Supplied material Start Marker

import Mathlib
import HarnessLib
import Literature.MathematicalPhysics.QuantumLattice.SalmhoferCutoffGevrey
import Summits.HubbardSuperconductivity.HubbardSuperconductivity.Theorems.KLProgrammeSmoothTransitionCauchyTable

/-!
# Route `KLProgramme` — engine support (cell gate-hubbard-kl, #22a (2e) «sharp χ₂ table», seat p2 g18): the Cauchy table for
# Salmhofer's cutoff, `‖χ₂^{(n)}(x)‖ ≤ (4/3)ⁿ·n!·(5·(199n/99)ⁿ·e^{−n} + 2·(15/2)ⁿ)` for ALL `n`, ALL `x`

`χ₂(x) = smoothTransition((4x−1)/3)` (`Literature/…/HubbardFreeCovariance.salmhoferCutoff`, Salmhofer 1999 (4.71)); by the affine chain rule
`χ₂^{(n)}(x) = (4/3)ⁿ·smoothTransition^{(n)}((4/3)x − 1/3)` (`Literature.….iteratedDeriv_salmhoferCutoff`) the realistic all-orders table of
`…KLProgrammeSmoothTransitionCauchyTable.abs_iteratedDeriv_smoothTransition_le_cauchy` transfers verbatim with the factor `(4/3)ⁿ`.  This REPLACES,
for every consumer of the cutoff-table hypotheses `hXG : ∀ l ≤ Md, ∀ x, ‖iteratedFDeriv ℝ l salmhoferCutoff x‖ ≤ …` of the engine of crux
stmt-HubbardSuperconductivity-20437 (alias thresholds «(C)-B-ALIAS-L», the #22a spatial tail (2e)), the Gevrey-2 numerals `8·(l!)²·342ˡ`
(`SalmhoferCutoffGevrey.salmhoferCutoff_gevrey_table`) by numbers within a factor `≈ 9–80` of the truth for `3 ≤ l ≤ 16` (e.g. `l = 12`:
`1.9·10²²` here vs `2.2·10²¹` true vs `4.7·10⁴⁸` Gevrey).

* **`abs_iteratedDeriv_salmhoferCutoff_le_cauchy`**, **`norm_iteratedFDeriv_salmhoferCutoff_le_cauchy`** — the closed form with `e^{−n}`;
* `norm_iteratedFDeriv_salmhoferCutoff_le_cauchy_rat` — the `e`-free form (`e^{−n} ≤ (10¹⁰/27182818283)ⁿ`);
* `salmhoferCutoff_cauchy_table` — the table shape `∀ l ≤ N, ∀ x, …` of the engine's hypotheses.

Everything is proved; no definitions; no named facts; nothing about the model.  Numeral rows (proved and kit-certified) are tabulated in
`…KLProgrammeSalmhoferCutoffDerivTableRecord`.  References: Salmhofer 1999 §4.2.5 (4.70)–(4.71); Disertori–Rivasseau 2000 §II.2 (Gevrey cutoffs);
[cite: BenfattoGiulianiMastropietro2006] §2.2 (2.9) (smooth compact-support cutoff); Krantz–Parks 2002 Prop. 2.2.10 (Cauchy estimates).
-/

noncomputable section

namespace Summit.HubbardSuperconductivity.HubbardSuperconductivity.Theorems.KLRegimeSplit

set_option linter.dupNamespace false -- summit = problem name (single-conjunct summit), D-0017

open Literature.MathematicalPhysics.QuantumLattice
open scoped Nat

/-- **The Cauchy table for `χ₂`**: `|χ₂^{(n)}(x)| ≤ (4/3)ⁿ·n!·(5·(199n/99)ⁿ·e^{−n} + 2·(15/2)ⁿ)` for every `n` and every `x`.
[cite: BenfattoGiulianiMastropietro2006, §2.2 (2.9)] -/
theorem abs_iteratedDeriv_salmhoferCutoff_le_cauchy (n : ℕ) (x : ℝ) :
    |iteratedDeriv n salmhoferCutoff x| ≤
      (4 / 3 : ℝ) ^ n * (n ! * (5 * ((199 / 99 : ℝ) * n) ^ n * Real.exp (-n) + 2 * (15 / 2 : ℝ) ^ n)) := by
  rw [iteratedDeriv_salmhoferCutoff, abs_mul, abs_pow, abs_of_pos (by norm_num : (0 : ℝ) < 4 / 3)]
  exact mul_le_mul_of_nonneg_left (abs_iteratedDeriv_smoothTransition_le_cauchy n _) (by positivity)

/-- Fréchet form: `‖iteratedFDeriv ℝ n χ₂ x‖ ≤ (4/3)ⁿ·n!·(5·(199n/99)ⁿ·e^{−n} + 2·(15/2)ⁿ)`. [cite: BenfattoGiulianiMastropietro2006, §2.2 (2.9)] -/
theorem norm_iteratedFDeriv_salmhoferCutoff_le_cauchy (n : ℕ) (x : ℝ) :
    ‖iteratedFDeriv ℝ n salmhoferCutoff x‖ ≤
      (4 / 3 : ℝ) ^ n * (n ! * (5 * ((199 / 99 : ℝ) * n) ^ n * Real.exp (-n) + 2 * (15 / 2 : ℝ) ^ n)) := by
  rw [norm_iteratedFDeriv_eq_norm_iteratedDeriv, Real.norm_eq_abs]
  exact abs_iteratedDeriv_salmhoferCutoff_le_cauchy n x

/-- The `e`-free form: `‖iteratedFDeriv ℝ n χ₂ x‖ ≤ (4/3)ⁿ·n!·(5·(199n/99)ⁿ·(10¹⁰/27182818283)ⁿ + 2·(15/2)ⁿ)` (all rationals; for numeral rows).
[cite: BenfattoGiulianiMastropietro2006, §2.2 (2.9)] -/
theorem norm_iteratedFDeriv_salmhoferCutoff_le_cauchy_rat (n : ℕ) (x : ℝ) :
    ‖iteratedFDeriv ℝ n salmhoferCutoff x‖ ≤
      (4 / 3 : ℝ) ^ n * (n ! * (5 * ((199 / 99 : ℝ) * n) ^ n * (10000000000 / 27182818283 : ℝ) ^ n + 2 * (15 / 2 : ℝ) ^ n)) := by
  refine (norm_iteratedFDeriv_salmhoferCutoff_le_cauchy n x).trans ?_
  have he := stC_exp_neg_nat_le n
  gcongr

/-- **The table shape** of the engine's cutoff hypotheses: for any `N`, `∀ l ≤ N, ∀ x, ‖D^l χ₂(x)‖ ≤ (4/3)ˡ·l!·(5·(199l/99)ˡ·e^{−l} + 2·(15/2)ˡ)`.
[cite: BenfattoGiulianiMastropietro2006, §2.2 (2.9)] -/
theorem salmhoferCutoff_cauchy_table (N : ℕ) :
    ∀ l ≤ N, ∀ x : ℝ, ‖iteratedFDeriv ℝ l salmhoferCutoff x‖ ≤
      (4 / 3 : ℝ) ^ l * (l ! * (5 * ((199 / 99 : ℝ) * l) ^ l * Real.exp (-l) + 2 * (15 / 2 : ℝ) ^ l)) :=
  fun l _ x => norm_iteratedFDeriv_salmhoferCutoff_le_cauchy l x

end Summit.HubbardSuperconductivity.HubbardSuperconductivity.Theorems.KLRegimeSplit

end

Supplied material End Marker

(What needs to be done) Return, word for word, the lines of the data above from the line with "affine chain rule" through the line with "for every consumer", inclusive.

(Completed task)
`χ₂(x) = smoothTransition((4x−1)/3)` (`Literature/…/HubbardFreeCovariance.salmhoferCutoff`, Salmhofer 1999 (4.71)); by the affine chain rule
`χ₂^{(n)}(x) = (4/3)ⁿ·smoothTransition^{(n)}((4/3)x − 1/3)` (`Literature.….iteratedDeriv_salmhoferCutoff`) the realistic all-orders table of
`…KLProgrammeSmoothTransitionCauchyTable.abs_iteratedDeriv_smoothTransition_le_cauchy` transfers verbatim with the factor `(4/3)ⁿ`.  This REPLACES,
for every consumer of the cutoff-table hypotheses `hXG : ∀ l ≤ Md, ∀ x, ‖iteratedFDeriv ℝ l salmhoferCutoff x‖ ≤ …` of the engine of crux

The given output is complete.